CAMbrella – the pan-European network for Complementary and Alternative Medicine in the EU in its newsletter spring 2011 writes: “In Romania the legislation regarding the practice of different therapies is very permissive, even though there are no accredited trainers and no official certification for many CAM therapies. (10) As proof for this, is the Romanian law: Ordin nr. 418/2005 “Certification of graduation in the programme of complementary studies implied obtaining a competence issued exclusively by the Ministry of Health through the National Center of Continuous Education Bucharest only for medical doctors, dentists and pharmacists”. (11)
The conclusion is that in Romania the Ministry of Health doesn’t specify clearly which therapies are only for MDs, and which ones can be practiced also by other categories, excepting Kinetotheraphy – which can be practiced by anyone who graduated the Competence Exam in this field.

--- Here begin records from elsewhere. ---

/-- **Weak-* continuous bounded families have jointly measurable modifications.** Let
`u(t) : E → E`, `t < 0`, be bounded by `M`, with measurable slices, and weak-* continuous in
time (`t ↦ ∫⟪u(t), θ⟫` continuous on `(-∞, 0)` for every test field `θ`). Then there is a
jointly (strongly) measurable `w : ℝ → E → E` with `w(t) = u(t)` a.e. for **every** `t < 0`:
`w` is the pointwise limit (where it exists, `limUnder`) of the mollifications `ρₙ ⋆ u(t)` for a
mollifier sequence `ρₙ`, which are jointly continuous on `(-∞, 0) × E`
(`continuousOn_convolution_normed`), hence jointly measurable after extension by zero, and
converge to `u(t)` a.e. on every slice (Lebesgue differentiation). [folklore] -/
theorem exists_stronglyMeasurable_modification
    (hM : ∀ t < 0, ∀ x, ‖u t x‖ ≤ M) (hmeas : ∀ t < 0, AEStronglyMeasurable (u t) volume)
    (hws : ∀ θ : E → E, FunctionSpaces.IsTestFunctionOn (⊤ : Opens E) θ →
      ContinuousOn (fun t => ∫ x, ⟪u t x, θ x⟫) (Iio 0)) :
    ∃ w : ℝ → E → E, StronglyMeasurable (uncurry w) ∧ ∀ t < 0, w t =ᵐ[volume] u t := by
  obtain ⟨φ, hφ, h'φ⟩ := FunctionSpaces.exists_contDiffBump_seq (E := E)
  set S : Set (ℝ × E) := Iio 0 ×ˢ univ with hS_def
  have hS : MeasurableSet S := measurableSet_Iio.prod MeasurableSet.univ
  -- the mollified families, extended by zero to `t ≥ 0`, are jointly measurable
  have hG : ∀ n, ∃ G : ℝ × E → E, StronglyMeasurable G ∧
      ∀ p : ℝ × E, p.1 < 0 → G p = ((φ n).normed volume ⋆[lsmul ℝ ℝ, volume] (u p.1)) p.2 := by
    intro n
    have hcont := continuousOn_convolution_normed (φ n) hM hmeas hws
    have hc' : Continuous (S.restrict fun p : ℝ × E =>
        ((φ n).normed volume ⋆[lsmul ℝ ℝ, volume] (u p.1)) p.2) :=
      continuousOn_iff_continuous_restrict.1 hcont
    refine ⟨Function.extend (Subtype.val : S → ℝ × E)
      (S.restrict fun p : ℝ × E => ((φ n).normed volume ⋆[lsmul ℝ ℝ, volume] (u p.1)) p.2)
      (fun _ => 0), (MeasurableEmbedding.subtype_coe hS).stronglyMeasurable_extend
        hc'.stronglyMeasurable stronglyMeasurable_const, fun p hp => ?_⟩
    have hpS : p ∈ S := mem_prod.2 ⟨hp, mem_univ _⟩
    rw [Function.extend_val_apply hpS]
    rfl
  choose G hGm hGval using hG
  -- the pointwise limit
  refine ⟨fun t x => limUnder atTop (fun n => G n (t, x)), ?_, fun t ht => ?_⟩
  · exact StronglyMeasurable.limUnder (f := fun n p => G n p) hGm
  · have hloc : LocallyIntegrable (u t) volume :=
      (memLp_top_of_bound (hmeas t ht) M (Eventually.of_forall (hM t ht))).locallyIntegrable le_top
    filter_upwards [FunctionSpaces.ae_tendsto_normed_convolution hφ h'φ hloc] with x hx
    have hGx : (fun n => G n (t, x)) = fun n => ((φ n).normed volume ⋆[lsmul ℝ ℝ, volume] (u t)) x :=
      funext fun n => hGval n (t, x) ht
    show limUnder atTop (fun n => G n (t, x)) = u t x
    rw [hGx]
    exact hx.limUnder_eq

end Modification

/-! ### The duality-form fact follows from the printed theorem -/

section Bridge

/-- **KNSS 2009, Theorem 5.3 as printed implies the duality-form fact `knss_bound_C_over_r`.**
Every family `u` in the hypotheses of the fact — a bounded ancient mild solution in the tree's
duality form (`ν = 1`) with measurable slices, axisymmetric, with `r‖u(t,x)‖ ≤ C` — admits a
jointly measurable modification `w` with `w(t) = u(t)` a.e. for every `t < 0`: its pairings with
divergence-free tests are continuous in time (`AncientMildPairing`), the decay makes it weak-*
continuous against all test fields (`continuousOn_integral_inner_of_cylRadius_decay`), so the
pointwise limit of its spatial mollifications is such a modification
(`exists_stronglyMeasurable_modification`). This discharges the modification hypothesis of
`knss_bound_C_over_r_of_KNSS2009_of_modification`; together with
`IsBoundedAncientMildSolution.isBoundedWeakNSSolutionOn` (mild ⇒ weak in `L^∞`) the chain is:
printed Theorem 5.3 for the bounded weak solution `w` ⇒ `w(t) = 0` a.e. for a.e. `t` ⇒ every
slice of `u` vanishes a.e. What remains for `knss_bound_C_over_r_holds` is exactly the printed
theorem `KNSS2009_liouville_bound_C_over_r` (KNSS 2009, §4 regularity, Lemma 2.1, Theorem 5.2
and the cut-off argument of p. 10). [cite: KochNadirashviliSereginSverak2009, Thm 5.3 (arXiv p. 10)] -/
theorem knss_bound_C_over_r_of_KNSS2009 (h53 : KNSS2009_liouville_bound_C_over_r) :
    knss_bound_C_over_r := by
  refine knss_bound_C_over_r_of_KNSS2009_of_modification h53 fun u hu hmeas _ hbound => ?_
  obtain ⟨M, hM'⟩ := hu.2
  have hM : ∀ t < 0, ∀ x, ‖u t x‖ ≤ M := fun t ht x => hM' t ht x
  obtain ⟨C, hC⟩ := hbound
  have hws : ∀ θ : EuclideanSpace ℝ (Fin 3) → EuclideanSpace ℝ (Fin 3),
      FunctionSpaces.IsTestFunctionOn (⊤ : Opens (EuclideanSpace ℝ (Fin 3))) θ →
      ContinuousOn (fun t => ∫ x, ⟪u t x, θ x⟫) (Iio 0) := fun θ hθ =>
    continuousOn_integral_inner_of_cylRadius_decay hM hmeas hu.1.1
      (fun φ hφ hdiv => hu.continuousOn_integral_inner one_pos hmeas hφ hdiv) hC hθ
  obtain ⟨w, hw, hwu⟩ := exists_stronglyMeasurable_modification hM hmeas hws
  exact ⟨w, hw.aestronglyMeasurable, hwu⟩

Because the laws in Romania are unclear, non-specific and permissive, a non MD’s Association – ANATECOR (The National Association Regarding Complementary Therapies in Romania) has gained field in our country. This non-Governmental Association covers all the non-MD therapists and the MDs that share the same opinion with them. From their point of view, all CAM therapies should be provided also by other fields of activity, not only by MDs. (12). We don’t agree with these, because anyway the current statuss of CAM in Romania is already a derutating one, and now ANATECOR wants to develop a law-project for our Parliament to vote for liberalizing CAM in Romania. Adopting this law means a total chaos for alternative therapies, for patients, and of course, for MDs.
The solution against the law ANATECOR is prepairing would be a more specific legislation about CAM in Romania. This new legislation should be accordingly to the EU regulations, but should also agree with what MDs want for first, and then with what therapists from other categories want.